Because he no longer lives on Vieques, Marrero is not one of the plaintiffs but has given sworn testimony in the case. He said the weapons used on the island included napalm; depleted uranium, a heavy metal used in armor-piercing ammunition; and Agent Orange, the defoliant used on the Vietnamese jungles that was later linked to cancer and other illnesses in veterans.

"We used to store it in the hazardous material area," Marrero said. It was used in Vieques as a defoliant for the fence line.

The military has never acknowledged a link between Marrero's ailments and his time at Vieques, so he receives few disability or medical benefits from the Department of Veterans Affairs.

Neither the Navy nor the Justice Department, which is handling the government's defense, would discuss the islanders' lawsuit with CNN.

But Eaves said his clients don't believe that the military has fully disclosed the extent of the contamination on Vieques: "Like uranium was denied, then they admitted it."

Dr. John Wargo, a Yale professor who studies the effects of toxic exposures on human health, says he believes that people on the island are sick because of the Navy's bombing range.

"Vieques, in my experience of studying toxic substances, is probably one of the most highly contaminated sites in the world," he said. "This results from the longevity of the chemical release, the bombs, the artillery shells, chemical weapons, biological weapons, fuels, diesel fuels, jet fuels, flame retardants. These have all been released on the island, some at great intensity."

Wargo is the author of a new book, "Green Intelligence," on how environments and toxic exposure affect human health. He is also expected to testify as an expert witness in the islanders' lawsuit.

He said the chemicals released by the munitions dropped on Vieques can be dangerous to human health and may well have sickened residents or veterans who served on the island.

"In my own mind, I think the islanders experienced higher levels of exposure to these substances than would be experienced in any other environment," Wargo said. "In my own belief, I think the illnesses are related to these exposures."

The effects of those chemicals could include cancer, damage to the nervous, immune and reproductive systems or birth defects, he said.

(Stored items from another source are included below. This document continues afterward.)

import Summits.QuantumFields.YangMills.Theorems.VirialFluxGapFixOrbitStructure
import Summits.QuantumFields.YangMills.Theorems.VirialFluxGapFixWindowDatum
import Summits.QuantumFields.YangMills.Theorems.VirialFluxGapSharpTwistedLaplaceFixTubes
import HarnessLib

/-!
# ★★★ The per-tube Laplace estimate on `X_fix` from SLICE DATA ALONE (all structural hypotheses of the orbit theorem discharged)
# (layers (B2)+(B3) of the DIRECT Laplace road to ⟨stmt-QuantumFields-24204⟩ `VirialFluxGap.SharpTwistedLaplace`)

Helper module (free-hands work of width seat ym-line-sfw-p2-w3 g57, cell ym-idea-1; `--supports 24204`).  INTEGRATION of the B2 keystone:
✓`laplaceMethod_quantitative_orbit_tube` is applied on the tree-gauged ring space `X_fix(L)` with `K = SU(2)` (residual constant gauge
transformations, ✓`VirialFluxGapFixGaugeAction`), the Euclidean slice `σ(y) = fixSlice(fixCoord y)` through the critical configuration with anchors
`(C₀, ±N₀)` and rest base point `Rb` (✓`…FixSliceDefs`, ✓`…FixCoordDefs`), the group window `e = expPoint` on `Φ = B̄_{r₀} ⊂ ℝ³`, `S = {±1}`,
`ν = Haar probability`, `κ = Leb³`, the density `J = restWeight · anchorDensity` — with EVERY structural hypothesis supplied by the tree:
`hact hmul hone hpres` (…FixGaugeAction), `hσ hΘ hΘm hΘ' hΘ'm hslice hfix hT hA hJint hc0 hctop` (…FixOrbitStructure), `hloc` (✓`fix_hloc`,
…FixSliceChartV), `hw` (✓`exists_fix_window_datum`, …FixWindowDatum), `hfinv` (✓`ringDeficit_fix_fixGaugeAct`).
* ★★★ `fix_htube_of_sliceData` — there are constants `0 < r₀ < 1`, `D, G ≥ 0`, `A₀, c_ν > 0` depending ONLY on the anchor data such that for
  every `L, e₀, y₀`, rest base point `Rb`, twist class `z`, and every SLICE DATUM (`A` symmetric with `⟪Ay,y⟫ ≥ λ‖y‖²`, cubic∕quartic remainders
  `cc, rr` with constants `A₃, A₄`, the phase expansion `F_fix(σ y) − F_fix(σ 0) = ½⟪Ay,y⟫ + cc y + rr y` on `‖y‖ ≤ R`, and a radius
  `R ≤ r₀` with `A₃R + A₄R² ≤ λ/(8(n+8))`, `DR ≤ 1`, `GR² ≤ 1`), the tube `T = SU(2)·σ(B̄_R)` satisfies
  `|∫_T e^{−β(F_fix − F_fix(σ0))} dμ_fix − w₀𝔊(β)| ≤ (K/β)·w₀𝔊(β)`, `w₀ = A₀(2π²)^{−N}/c_ν`, `𝔊(β) = (2π/β)^{n/2}/√det A`, `n = fixDim`, with the
  explicit polynomial `K(n, λ, A₃, A₄, D, G, R)` of the orbit theorem — i.e. hypothesis `htube` of ✓`sharpTwistedLaplace_of_fixTubes` for this tube,
  up to the identities `n = 18L⁴` and `F_fix(σ 0) = 0` (the critical value), which belong to the slice data.
WHAT REMAINS for ⟨24204⟩ after this file (all ANALYTIC, per sign class): the slice datum (`A, λ ≥ 1/poly(L)`, `A₃, A₄ ≤ poly(L)` from ✓`RingChartPhase`
restricted along `fixSlice`, `F_fix(σ 0) = 0`), `fixDim = 18L⁴` (comb-tree count), `log det A = O(poly L)`, and the off-tube floor `hfloor`.
Everything here is PROVED; no definitions, no named facts.  HONEST FRAMING: CONDITIONAL assembly (conditional on the slice data); ⟨24204⟩, ⟨24319⟩
and every rung stay OPEN; the Yang–Mills mass gap (Clay) is NOT touched; no summit is proved by a line.

## References
* K. W. Breitung, *Asymptotic Approximations for Probability Integrals*, LNM 1592 (1994), Thm 41 p. 56; §2.3. [Breitung1994]
* G. E. Bredon, *Introduction to Compact Transformation Groups* (1972), Ch. II §§4–5. [Bredon1972]
* M. Lüscher, *Nucl. Phys. B* 219 (1983) 233–261, §2. [Luscher1983]
-/

set_option autoImplicit false

noncomputable section

open MeasureTheory Set Filter Metric WithLp Module
open scoped ENNReal RealInnerProductSpace Pointwise
open Literature.MathematicalPhysics.QuantumLattice
open Literature.MathematicalPhysics.QuantumFieldTheory hiding SU2
open Literature.MathematicalPhysics.QuantumFieldTheory.Balaban1983to89.T4HaarSU2ExpChart
open Literature.MathematicalPhysics.QuantumFieldTheory.Balaban1983to89.T4ExpWindowSmallField
open Summit.QuantumFields.YangMills.Theorems.FemtoTransferGap
open Summit.QuantumFields.YangMills.Theorems.FemtoTransferGap.TT
open Summit.QuantumFields.YangMills.Theorems.VirialFluxGap.AnchorSlice
open Summit.QuantumFields.YangMills.Theorems.VirialFluxGap.RingDeficit
open Summit.QuantumFields.YangMills.Theorems.QuantitativeLaplace

namespace Summit.QuantumFields.YangMills.Theorems.VirialFluxGap.FixSplit

/-- ★★★ **THE PER-TUBE LAPLACE ESTIMATE ON `X_fix` FROM SLICE DATA ALONE** (see the module docstring).
[cite: Breitung1994, Thm 41 p. 56; §2.3 Definitions 4–5] [cite: Bredon1972, Ch. II §§4–5] [cite: Luscher1983, §2] -/
theorem fix_htube_of_sliceData {ωC ωN ωX : EuclideanSpace ℝ (Fin 3)} {C₀ N₀ : SU2} (hC : ‖ωC‖ = 1) (hN : ‖ωN‖ = 1)
    (hCN : ⟪ωC, ωN⟫ = 0) (hX : imQuat ωX = imQuat ωC * imQuat ωN) (hC₀ : su2Quat C₀ = imQuat ωC)
    (hN₀ : su2Quat N₀ = imQuat ωN ∨ su2Quat N₀ = -imQuat ωN) :
    ∃ r₀ D G A₀ cν : ℝ, 0 < r₀ ∧ r₀ < 1 ∧ 0 ≤ D ∧ 0 ≤ G ∧ 0 < A₀ ∧ 0 < cν ∧
      ∀ (L : ℕ) [NeZero L] (e₀ : OffIdx L) (y₀ : Site 3 L) (Rb : FixRest L e₀ y₀) (zc : Fin 3 → Bool)
        (A : EuclideanSpace ℝ (Fin (fixDim L e₀ y₀)) →ₗ[ℝ] EuclideanSpace ℝ (Fin (fixDim L e₀ y₀))) (lam : ℝ)
        (hAs : A.IsSymmetric) (hlam : 0 < lam) (hcoer : ∀ y, lam * ‖y‖ ^ 2 ≤ ⟪A y, y⟫)
        (A₃ A₄ β R : ℝ) (hA₃ : 0 ≤ A₃) (hA₄ : 0 ≤ A₄) (hβ : 0 < β) (hR : 0 < R) (hRr : R ≤ r₀)
        (hsmall : A₃ * R + A₄ * R ^ 2 ≤ lam / (8 * ((finrank ℝ (EuclideanSpace ℝ (Fin (fixDim L e₀ y₀))) : ℝ) + 8)))
        (hDR : D * R ≤ 1) (hGR : G * R ^ 2 ≤ 1)
        (cc rr : EuclideanSpace ℝ (Fin (fixDim L e₀ y₀)) → ℝ) (hc_meas : Measurable cc) (hr_meas : Measurable rr)
        (hc_odd : ∀ y, cc (-y) = -cc y)
        (hc : ∀ y, ‖y‖ ≤ R → |cc y| ≤ A₃ * ‖y‖ ^ 3) (hr : ∀ y, ‖y‖ ≤ R → |rr y| ≤ A₄ * ‖y‖ ^ 4)
        (hf : ∀ y : EuclideanSpace ℝ (Fin (fixDim L e₀ y₀)), ‖y‖ ≤ R →
          ringDeficit L zc ((Fin.cons (glue (fixSlice ωC ωN ωX C₀ N₀ Rb (fixCoord y)).1) (fixSlice ωC ωN ωX C₀ N₀ Rb (fixCoord y)).2.1 :
              Fin (2 * L - 1 + 1) → GaugeConfig 3 L SU2), (fixSlice ωC ωN ωX C₀ N₀ Rb (fixCoord y)).2.2) -
            ringDeficit L zc ((Fin.cons (glue (fixSlice ωC ωN ωX C₀ N₀ Rb (fixCoord 0)).1) (fixSlice ωC ωN ωX C₀ N₀ Rb (fixCoord 0)).2.1 :
              Fin (2 * L - 1 + 1) → GaugeConfig 3 L SU2), (fixSlice ωC ωN ωX C₀ N₀ Rb (fixCoord 0)).2.2) =
            (1 / 2) * ⟪A y, y⟫ + cc y + rr y),
        IntegrableOn (fun x : (OffIdx L → SU2) × ((Fin (2 * L - 1) → GaugeConfig 3 L SU2) × (Site 3 L → SU2)) =>
            Real.exp (-(β * (ringDeficit L zc ((Fin.cons (glue x.1) x.2.1 : Fin (2 * L - 1 + 1) → GaugeConfig 3 L SU2), x.2.2) -
              ringDeficit L zc ((Fin.cons (glue (fixSlice ωC ωN ωX C₀ N₀ Rb (fixCoord 0)).1) (fixSlice ωC ωN ωX C₀ N₀ Rb (fixCoord 0)).2.1 :
                Fin (2 * L - 1 + 1) → GaugeConfig 3 L SU2), (fixSlice ωC ωN ωX C₀ N₀ Rb (fixCoord 0)).2.2)))))
          ((fun q : SU2 × EuclideanSpace ℝ (Fin (fixDim L e₀ y₀)) =>
            (((fun i => q.1 * (fixSlice ωC ωN ωX C₀ N₀ Rb (fixCoord q.2)).1 i * q.1⁻¹),
              ((fun j => gaugeTransform (fun _ : Site 3 L => q.1) ((fixSlice ωC ωN ωX C₀ N₀ Rb (fixCoord q.2)).2.1 j)),
                (fun s => q.1 * (fixSlice ωC ωN ωX C₀ N₀ Rb (fixCoord q.2)).2.2 s * q.1⁻¹))) :
              (OffIdx L → SU2) × ((Fin (2 * L - 1) → GaugeConfig 3 L SU2) × (Site 3 L → SU2)))) ''
            ((univ : Set SU2) ×ˢ closedBall (0 : EuclideanSpace ℝ (Fin (fixDim L e₀ y₀))) R))
          ((Measure.pi fun _ : OffIdx L => haarProbability SU2).prod
            ((Measure.pi fun _ : Fin (2 * L - 1) => configMeasure SU2 L).prod (gaugeMeasure L))) ∧
        |(∫ x, Real.exp (-(β * (ringDeficit L zc ((Fin.cons (glue x.1) x.2.1 : Fin (2 * L - 1 + 1) → GaugeConfig 3 L SU2), x.2.2) -
              ringDeficit L zc ((Fin.cons (glue (fixSlice ωC ωN ωX C₀ N₀ Rb (fixCoord 0)).1) (fixSlice ωC ωN ωX C₀ N₀ Rb (fixCoord 0)).2.1 :
                Fin (2 * L - 1 + 1) → GaugeConfig 3 L SU2), (fixSlice ωC ωN ωX C₀ N₀ Rb (fixCoord 0)).2.2))))
            ∂(((Measure.pi fun _ : OffIdx L => haarProbability SU2).prod
              ((Measure.pi fun _ : Fin (2 * L - 1) => configMeasure SU2 L).prod (gaugeMeasure L))).restrict
              ((fun q : SU2 × EuclideanSpace ℝ (Fin (fixDim L e₀ y₀)) =>
                (((fun i => q.1 * (fixSlice ωC ωN ωX C₀ N₀ Rb (fixCoord q.2)).1 i * q.1⁻¹),
                  ((fun j => gaugeTransform (fun _ : Site 3 L => q.1) ((fixSlice ωC ωN ωX C₀ N₀ Rb (fixCoord q.2)).2.1 j)),
                    (fun s => q.1 * (fixSlice ωC ωN ωX C₀ N₀ Rb (fixCoord q.2)).2.2 s * q.1⁻¹))) :
                  (OffIdx L → SU2) × ((Fin (2 * L - 1) → GaugeConfig 3 L SU2) × (Site 3 L → SU2)))) ''
                ((univ : Set SU2) ×ˢ closedBall (0 : EuclideanSpace ℝ (Fin (fixDim L e₀ y₀))) R)))) -
          (A₀ * (2 * Real.pi ^ 2)⁻¹ ^ Fintype.card ({i : OffIdx L // ¬ i = e₀} ⊕ ((Fin (2 * L - 1) × Edge 3 L) ⊕ {y : Site 3 L // ¬ y = y₀})) / cν *
            ((2 * Real.pi / β) ^ ((finrank ℝ (EuclideanSpace ℝ (Fin (fixDim L e₀ y₀))) : ℝ) / 2) / Real.sqrt (LinearMap.det A)))| ≤
          (16 * ((finrank ℝ (EuclideanSpace ℝ (Fin (fixDim L e₀ y₀))) : ℝ) + 8) / (lam * R ^ 2) +
              16 * G * ((finrank ℝ (EuclideanSpace ℝ (Fin (fixDim L e₀ y₀))) : ℝ) + 8) / lam +
            256 * (A₄ + (A₃ + A₄ * R) * (D + G * R)) * ((finrank ℝ (EuclideanSpace ℝ (Fin (fixDim L e₀ y₀))) : ℝ) + 8) ^ 2 / lam ^ 2 +
            18432 * (A₃ + A₄ * R) ^ 2 * ((finrank ℝ (EuclideanSpace ℝ (Fin (fixDim L e₀ y₀))) : ℝ) + 8) ^ 3 / lam ^ 3) / β *
          (A₀ * (2 * Real.pi ^ 2)⁻¹ ^ Fintype.card ({i : OffIdx L // ¬ i = e₀} ⊕ ((Fin (2 * L - 1) × Edge 3 L) ⊕ {y : Site 3 L // ¬ y = y₀})) / cν *
            ((2 * Real.pi / β) ^ ((finrank ℝ (EuclideanSpace ℝ (Fin (fixDim L e₀ y₀))) : ℝ) / 2) / Real.sqrt (LinearMap.det A))) := by
  -- constants from the window datum (anchor data only)
  obtain ⟨r₀, hr₀, hr₀1, D, G, A₀, hD, hG, hA₀, hA₀def, hdatum⟩ := exists_fix_window_datum hC hN hCN hX hC₀ hN₀
  have hc0 := fix_hc0 hr₀ hr₀1
  have hctop := fix_hctop r₀
  have hcν : 0 < (haarProbability SU2 (((expPoint '' closedBall (0 : EuclideanSpace ℝ (Fin 3)) r₀) * ({1, negOne} : Set SU2))⁻¹)).toReal :=
    ENNReal.toReal_pos hc0 hctop
  refine ⟨r₀, D, G, A₀, (haarProbability SU2 (((expPoint '' closedBall (0 : EuclideanSpace ℝ (Fin 3)) r₀) * ({1, negOne} : Set SU2))⁻¹)).toReal,
    hr₀, hr₀1, hD, hG, hA₀, hcν, ?_⟩
  intro L _ e₀ y₀ Rb zc A lam hAs hlam hcoer A₃ A₄ β R hA₃ hA₄ hβ hR hRr hsmall hDR hGR cc rr hc_meas hr_meas hc_odd hc hr hf
  obtain ⟨ll, ee, hll_meas, hee_meas, hll_odd, hll, hee, hI⟩ := hdatum L e₀ y₀
  haveI : IsProbabilityMeasure (gaugeMeasure L) := by unfold gaugeMeasure; infer_instance
  have hr₀π : r₀ < Real.pi / 2 := by linarith [Real.pi_gt_three]
  have hR1 : R < 1 := lt_of_le_of_lt hRr hr₀1
  have hJ0 : ∀ z ∈ closedBall (0 : EuclideanSpace ℝ (Fin 3)) r₀, ∀ y ∈ closedBall (0 : EuclideanSpace ℝ (Fin (fixDim L e₀ y₀))) R,
      0 ≤ (fun w : EuclideanSpace ℝ (Fin 3) × EuclideanSpace ℝ (Fin (fixDim L e₀ y₀)) =>
        restWeight (fixCoord w.2).2 * anchorDensity ωC ωN ωX C₀ N₀ (w.1, (fixCoord w.2).1)) (z, y) :=
    fun z _ y _ => mul_nonneg (restWeight_nonneg _) (anchorDensity_nonneg _)
  have hw : ∀ y : EuclideanSpace ℝ (Fin (fixDim L e₀ y₀)), ‖y‖ ≤ R →
      ((∫ z in closedBall (0 : EuclideanSpace ℝ (Fin 3)) r₀, (fun w : EuclideanSpace ℝ (Fin 3) × EuclideanSpace ℝ (Fin (fixDim L e₀ y₀)) =>
        restWeight (fixCoord w.2).2 * anchorDensity ωC ωN ωX C₀ N₀ (w.1, (fixCoord w.2).1)) (z, y) ∂volume) /
        (haarProbability SU2 (((expPoint '' closedBall (0 : EuclideanSpace ℝ (Fin 3)) r₀) * ({1, negOne} : Set SU2))⁻¹)).toReal) *
        (fun _ : (OffIdx L → SU2) × ((Fin (2 * L - 1) → GaugeConfig 3 L SU2) × (Site 3 L → SU2)) => (1 : ℝ)) (fixSlice ωC ωN ωX C₀ N₀ Rb (fixCoord y)) =
        (A₀ * (2 * Real.pi ^ 2)⁻¹ ^ Fintype.card ({i : OffIdx L // ¬ i = e₀} ⊕ ((Fin (2 * L - 1) × Edge 3 L) ⊕ {y : Site 3 L // ¬ y = y₀})) /
          (haarProbability SU2 (((expPoint '' closedBall (0 : EuclideanSpace ℝ (Fin 3)) r₀) * ({1, negOne} : Set SU2))⁻¹)).toReal) *
          (1 + ll y + ee y) := by
    intro y hy
    show ((∫ z in closedBall (0 : EuclideanSpace ℝ (Fin 3)) r₀,
      restWeight (fixCoord y).2 * anchorDensity ωC ωN ωX C₀ N₀ (z, (fixCoord y).1) ∂volume) / _) * 1 = _
    rw [hI y (hy.trans hRr), mul_one]
    ring
  have h := laplaceMethod_quantitative_orbit_tube (V := EuclideanSpace ℝ (Fin (fixDim L e₀ y₀)))
    (act := fun (k : SU2) (x : (OffIdx L → SU2) × ((Fin (2 * L - 1) → GaugeConfig 3 L SU2) × (Site 3 L → SU2))) => ((((fun i => k * (x).1 i * k⁻¹), ((fun j => gaugeTransform (fun _ : Site 3 L => k) ((x).2.1 j)), (fun s => k * (x).2.2 s * k⁻¹))) : (OffIdx L → SU2) × ((Fin (2 * L - 1) → GaugeConfig 3 L SU2) × (Site 3 L → SU2)))))
    (σ := fun y : EuclideanSpace ℝ (Fin (fixDim L e₀ y₀)) => fixSlice ωC ωN ωX C₀ N₀ Rb (fixCoord y)) (e := expPoint)
    (Θ := fun q : SU2 × EuclideanSpace ℝ (Fin (fixDim L e₀ y₀)) => ((((fun i => q.1 * (fixSlice ωC ωN ωX C₀ N₀ Rb (fixCoord q.2)).1 i * q.1⁻¹), ((fun j => gaugeTransform (fun _ : Site 3 L => q.1) ((fixSlice ωC ωN ωX C₀ N₀ Rb (fixCoord q.2)).2.1 j)), (fun s => q.1 * (fixSlice ωC ωN ωX C₀ N₀ Rb (fixCoord q.2)).2.2 s * q.1⁻¹))) : (OffIdx L → SU2) × ((Fin (2 * L - 1) → GaugeConfig 3 L SU2) × (Site 3 L → SU2)))))
    (Θ' := fun w : EuclideanSpace ℝ (Fin 3) × EuclideanSpace ℝ (Fin (fixDim L e₀ y₀)) => fixWindowMap ωC ωN ωX C₀ N₀ Rb (w.1, fixCoord w.2))
    (Φ := closedBall (0 : EuclideanSpace ℝ (Fin 3)) r₀) (S := ({1, negOne} : Set SU2)) (ν := haarProbability SU2)
    (μ := (Measure.pi fun _ : OffIdx L => haarProbability SU2).prod
      ((Measure.pi fun _ : Fin (2 * L - 1) => configMeasure SU2 L).prod (gaugeMeasure L)))
    (κ := (volume : Measure (EuclideanSpace ℝ (Fin 3))))
    measurable_fixGaugeAct (fun k k' x => fixGaugeAct_mul k k' x) (fun x => fixGaugeAct_one x) (fun k => measurePreserving_fixGaugeAct k)
    (measurable_fixSlice_fixCoord ωC ωN ωX C₀ N₀ Rb) (fun _ _ => rfl) (fix_hΘm ωC ωN ωX C₀ N₀ Rb)
    (fun z y => fixWindowMap_eq_act ωC ωN ωX C₀ N₀ Rb z (fixCoord y)) (fix_hΘ'm ωC ωN ωX C₀ N₀ Rb) hR
    (fun k y hy y' hy' hk => fix_hslice hC hN hCN hX hC₀ hN₀ Rb hR1 k y hy y' hy' hk)
    (fun s hs y _ => fix_hfix s hs _) (fix_hT ωC ωN ωX C₀ N₀ Rb R)
    (fix_hA hC hN hCN hX hC₀ hN₀ Rb measurableSet_closedBall hr₀π Subset.rfl hR1) measurableSet_closedBall
    (J := fun w : EuclideanSpace ℝ (Fin 3) × EuclideanSpace ℝ (Fin (fixDim L e₀ y₀)) =>
      restWeight (fixCoord w.2).2 * anchorDensity ωC ωN ωX C₀ N₀ (w.1, (fixCoord w.2).1))
    (fix_hJm ωC ωN ωX C₀ N₀) hJ0
    (fun y hy => fix_hJint hC hN hCN hX hC₀ hN₀ measurableSet_closedBall Subset.rfl hR1 y hy)
    (fix_hloc hC hN hCN hX hC₀ hN₀ Rb measurableSet_closedBall hr₀π Subset.rfl hR1) hc0 hctop
    (f := fun x : (OffIdx L → SU2) × ((Fin (2 * L - 1) → GaugeConfig 3 L SU2) × (Site 3 L → SU2)) => ringDeficit L zc ((Fin.cons (glue x.1) x.2.1 : Fin (2 * L - 1 + 1) → GaugeConfig 3 L SU2), x.2.2))
    (φ := fun _ : (OffIdx L → SU2) × ((Fin (2 * L - 1) → GaugeConfig 3 L SU2) × (Site 3 L → SU2)) => (1 : ℝ)) (measurable_ringDeficit_fix zc) measurable_const
    (fun k x => ringDeficit_fix_fixGaugeAct zc k x) (fun _ _ => rfl) hAs hlam hcoer hA₃ hA₄ hD hG hβ
    (w₀ := A₀ * (2 * Real.pi ^ 2)⁻¹ ^ Fintype.card ({i : OffIdx L // ¬ i = e₀} ⊕ ((Fin (2 * L - 1) × Edge 3 L) ⊕ {y : Site 3 L // ¬ y = y₀})) /
      (haarProbability SU2 (((expPoint '' closedBall (0 : EuclideanSpace ℝ (Fin 3)) r₀) * ({1, negOne} : Set SU2))⁻¹)).toReal)
    (by positivity) hsmall hDR hGR hc_meas hr_meas hll_meas hee_meas hc_odd hll_odd hc hr
    (fun y hy => hll y (hy.trans hRr)) (fun y hy => hee y (hy.trans hRr)) hf hw
  simpa only [probReal_univ, one_mul, mul_one] using h

end Summit.QuantumFields.YangMills.Theorems.VirialFluxGap.FixSplit

end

"This doesn't prove that the exposures caused those specific illnesses," Wargo added. "But it's a pretty convincing story from my perspective."

Since the Navy left the island, munitions it left behind "continue to leak, particularly from the east end of the island," Wargo said.

"My concerns are now predominantly what's happening in the coastal waters, which provide habitat for an array of fish, many species of which are often consumed by the population on the island," he said.

Scientists from the University of Georgia have documented the extent of the numerous unexploded ordinance and bombs that continue to litter the former bomb site and the surrounding waters. The leftover bombs continue to corrode, leaching dangerously high levels of carcinogens, according to researcher James Porter, associate dean of the university's Odum School of Ecology.

The Environmental Protection Agency designated parts of Vieques a Superfund toxic site in 2005, requiring the Navy to begin cleaning up its former bombing range. The service identified many thousands of unexploded munitions and set about blowing them up. But the cleanup effort has further outraged some islanders, who fear that more toxic chemicals will be released.

The U.S. government's response to their lawsuit is to invoke sovereign immunity, arguing that residents have no right to sue it. The government also disputes that the Navy's activities on Vieques made islanders ill, citing a 2003 study by scientists from the Centers for Disease Control and Prevention that found no link.

That study, however, has been harshly criticized by numerous scientists, and the CDC is embarking on a new effort to determine whether residents may have been sickened by the contamination from the Navy range.

Asked whether his duty on the island made him sick, Marrero responds, "Of course it did."

"This is American territory. The people that live here are American," he said. "You hurt someone, you have to take care of that person. And the government's just not doing anything about it."